§ **YOUR INSTRUCTIONS**
After locating the line that contains "(robustTypeBound_zero_of_halfSparseCore hH) (κ := 0)" in the following entries, reproduce it and each later line exactly, including the last.

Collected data
************

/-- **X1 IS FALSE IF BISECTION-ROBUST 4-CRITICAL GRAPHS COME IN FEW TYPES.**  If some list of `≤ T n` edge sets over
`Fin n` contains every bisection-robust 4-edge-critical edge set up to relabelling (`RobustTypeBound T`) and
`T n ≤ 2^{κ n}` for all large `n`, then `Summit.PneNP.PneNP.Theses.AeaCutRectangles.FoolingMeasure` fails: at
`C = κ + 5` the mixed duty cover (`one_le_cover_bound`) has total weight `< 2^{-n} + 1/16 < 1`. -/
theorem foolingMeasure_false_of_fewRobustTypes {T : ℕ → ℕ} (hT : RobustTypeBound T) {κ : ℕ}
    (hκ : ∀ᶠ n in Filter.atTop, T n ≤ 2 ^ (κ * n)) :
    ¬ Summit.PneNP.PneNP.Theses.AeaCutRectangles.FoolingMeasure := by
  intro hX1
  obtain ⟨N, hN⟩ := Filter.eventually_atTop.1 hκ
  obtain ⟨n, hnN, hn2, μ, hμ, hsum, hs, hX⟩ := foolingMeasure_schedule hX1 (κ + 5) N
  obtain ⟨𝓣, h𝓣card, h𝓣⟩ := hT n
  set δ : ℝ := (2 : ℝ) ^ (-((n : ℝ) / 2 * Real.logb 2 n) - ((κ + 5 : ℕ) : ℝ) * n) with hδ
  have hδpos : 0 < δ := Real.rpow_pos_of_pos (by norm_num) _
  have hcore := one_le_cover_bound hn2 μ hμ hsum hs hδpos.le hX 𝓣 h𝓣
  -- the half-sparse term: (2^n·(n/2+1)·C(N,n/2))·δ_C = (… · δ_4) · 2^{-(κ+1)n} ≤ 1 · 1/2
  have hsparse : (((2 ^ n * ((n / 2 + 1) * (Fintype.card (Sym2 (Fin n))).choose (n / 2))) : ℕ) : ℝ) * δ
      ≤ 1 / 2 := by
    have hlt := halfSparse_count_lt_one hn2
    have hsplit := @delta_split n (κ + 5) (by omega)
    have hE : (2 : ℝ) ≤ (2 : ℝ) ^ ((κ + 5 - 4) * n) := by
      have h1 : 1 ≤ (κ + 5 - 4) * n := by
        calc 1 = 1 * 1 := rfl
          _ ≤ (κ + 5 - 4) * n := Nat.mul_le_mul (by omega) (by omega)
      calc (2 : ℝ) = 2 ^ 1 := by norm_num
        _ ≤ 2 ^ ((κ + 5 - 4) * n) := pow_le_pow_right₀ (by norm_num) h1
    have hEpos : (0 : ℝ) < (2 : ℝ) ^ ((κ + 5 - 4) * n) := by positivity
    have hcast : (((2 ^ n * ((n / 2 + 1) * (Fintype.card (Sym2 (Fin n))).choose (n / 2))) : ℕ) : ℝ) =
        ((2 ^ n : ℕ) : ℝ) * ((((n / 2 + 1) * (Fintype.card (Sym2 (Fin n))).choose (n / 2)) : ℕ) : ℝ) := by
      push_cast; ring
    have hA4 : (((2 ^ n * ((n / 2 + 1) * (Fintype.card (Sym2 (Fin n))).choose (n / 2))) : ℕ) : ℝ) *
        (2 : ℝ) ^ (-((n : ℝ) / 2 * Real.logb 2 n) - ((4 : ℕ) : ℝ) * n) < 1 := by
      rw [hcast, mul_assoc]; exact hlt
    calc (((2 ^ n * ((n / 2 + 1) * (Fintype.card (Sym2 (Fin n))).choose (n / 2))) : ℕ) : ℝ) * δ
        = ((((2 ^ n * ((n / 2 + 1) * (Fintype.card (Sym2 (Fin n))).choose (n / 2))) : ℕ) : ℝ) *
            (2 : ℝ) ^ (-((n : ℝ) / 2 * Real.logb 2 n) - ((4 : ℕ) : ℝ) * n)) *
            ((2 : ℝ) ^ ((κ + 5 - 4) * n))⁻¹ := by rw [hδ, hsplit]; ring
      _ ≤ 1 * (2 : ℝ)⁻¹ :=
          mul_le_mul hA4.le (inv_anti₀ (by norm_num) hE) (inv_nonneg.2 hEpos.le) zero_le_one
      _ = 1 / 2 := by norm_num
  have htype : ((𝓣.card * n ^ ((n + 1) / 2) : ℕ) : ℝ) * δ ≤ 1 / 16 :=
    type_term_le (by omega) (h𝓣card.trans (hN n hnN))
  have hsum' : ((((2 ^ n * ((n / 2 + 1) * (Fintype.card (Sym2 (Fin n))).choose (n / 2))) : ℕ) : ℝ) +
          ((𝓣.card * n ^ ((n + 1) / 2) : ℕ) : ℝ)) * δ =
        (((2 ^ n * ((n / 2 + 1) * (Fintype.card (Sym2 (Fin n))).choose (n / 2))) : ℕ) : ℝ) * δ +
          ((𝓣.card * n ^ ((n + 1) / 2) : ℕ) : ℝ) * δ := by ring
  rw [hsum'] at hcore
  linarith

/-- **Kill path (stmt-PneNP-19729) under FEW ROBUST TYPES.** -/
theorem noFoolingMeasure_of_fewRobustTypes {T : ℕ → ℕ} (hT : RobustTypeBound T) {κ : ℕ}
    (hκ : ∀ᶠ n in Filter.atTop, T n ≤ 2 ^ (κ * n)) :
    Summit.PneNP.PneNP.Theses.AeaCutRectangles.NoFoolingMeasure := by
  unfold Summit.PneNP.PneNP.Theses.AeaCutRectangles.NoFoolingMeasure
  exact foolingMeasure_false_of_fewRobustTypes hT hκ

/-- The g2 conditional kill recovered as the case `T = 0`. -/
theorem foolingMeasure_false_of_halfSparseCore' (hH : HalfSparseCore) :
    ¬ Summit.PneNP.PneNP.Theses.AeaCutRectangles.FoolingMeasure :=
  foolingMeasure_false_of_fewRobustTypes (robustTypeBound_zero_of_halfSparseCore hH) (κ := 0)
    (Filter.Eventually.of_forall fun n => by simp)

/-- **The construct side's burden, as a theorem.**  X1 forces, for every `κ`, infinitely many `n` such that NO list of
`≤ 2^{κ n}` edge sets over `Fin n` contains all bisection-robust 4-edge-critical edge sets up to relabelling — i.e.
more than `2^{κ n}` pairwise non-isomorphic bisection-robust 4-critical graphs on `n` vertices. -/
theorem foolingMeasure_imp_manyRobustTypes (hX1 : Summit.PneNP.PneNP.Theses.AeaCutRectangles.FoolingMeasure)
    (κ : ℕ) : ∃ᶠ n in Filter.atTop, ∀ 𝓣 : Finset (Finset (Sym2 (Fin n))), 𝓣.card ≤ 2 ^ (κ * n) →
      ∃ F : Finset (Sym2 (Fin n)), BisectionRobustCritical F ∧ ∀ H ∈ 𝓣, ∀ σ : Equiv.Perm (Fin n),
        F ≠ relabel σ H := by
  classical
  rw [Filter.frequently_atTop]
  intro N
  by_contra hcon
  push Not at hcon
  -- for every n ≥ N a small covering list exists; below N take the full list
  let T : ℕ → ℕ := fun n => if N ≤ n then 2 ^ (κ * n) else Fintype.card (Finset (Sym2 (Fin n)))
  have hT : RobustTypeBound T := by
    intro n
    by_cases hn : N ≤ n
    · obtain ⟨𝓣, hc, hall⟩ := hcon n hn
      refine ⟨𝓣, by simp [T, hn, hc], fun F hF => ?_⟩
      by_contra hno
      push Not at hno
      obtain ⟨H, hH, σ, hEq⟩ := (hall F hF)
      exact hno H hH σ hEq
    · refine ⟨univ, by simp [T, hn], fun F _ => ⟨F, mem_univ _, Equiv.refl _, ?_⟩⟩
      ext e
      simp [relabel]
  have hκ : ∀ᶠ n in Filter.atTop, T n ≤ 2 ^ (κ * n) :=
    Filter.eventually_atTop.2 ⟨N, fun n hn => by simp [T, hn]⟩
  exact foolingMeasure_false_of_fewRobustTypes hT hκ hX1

************

§ **SOLUTION**
  foolingMeasure_false_of_fewRobustTypes (robustTypeBound_zero_of_halfSparseCore hH) (κ := 0)
    (Filter.Eventually.of_forall fun n => by simp)

/-- **The construct side's burden, as a theorem.**  X1 forces, for every `κ`, infinitely many `n` such that NO list of
`≤ 2^{κ n}` edge sets over `Fin n` contains all bisection-robust 4-edge-critical edge sets up to relabelling — i.e.
more than `2^{κ n}` pairwise non-isomorphic bisection-robust 4-critical graphs on `n` vertices. -/
theorem foolingMeasure_imp_manyRobustTypes (hX1 : Summit.PneNP.PneNP.Theses.AeaCutRectangles.FoolingMeasure)
    (κ : ℕ) : ∃ᶠ n in Filter.atTop, ∀ 𝓣 : Finset (Finset (Sym2 (Fin n))), 𝓣.card ≤ 2 ^ (κ * n) →
      ∃ F : Finset (Sym2 (Fin n)), BisectionRobustCritical F ∧ ∀ H ∈ 𝓣, ∀ σ : Equiv.Perm (Fin n),
        F ≠ relabel σ H := by
  classical
  rw [Filter.frequently_atTop]
  intro N
  by_contra hcon
  push Not at hcon
  -- for every n ≥ N a small covering list exists; below N take the full list
  let T : ℕ → ℕ := fun n => if N ≤ n then 2 ^ (κ * n) else Fintype.card (Finset (Sym2 (Fin n)))
  have hT : RobustTypeBound T := by
    intro n
    by_cases hn : N ≤ n
    · obtain ⟨𝓣, hc, hall⟩ := hcon n hn
      refine ⟨𝓣, by simp [T, hn, hc], fun F hF => ?_⟩
      by_contra hno
      push Not at hno
      obtain ⟨H, hH, σ, hEq⟩ := (hall F hF)
      exact hno H hH σ hEq
    · refine ⟨univ, by simp [T, hn], fun F _ => ⟨F, mem_univ _, Equiv.refl _, ?_⟩⟩
      ext e
      simp [relabel]
  have hκ : ∀ᶠ n in Filter.atTop, T n ≤ 2 ^ (κ * n) :=
    Filter.eventually_atTop.2 ⟨N, fun n hn => by simp [T, hn]⟩
  exact foolingMeasure_false_of_fewRobustTypes hT hκ hX1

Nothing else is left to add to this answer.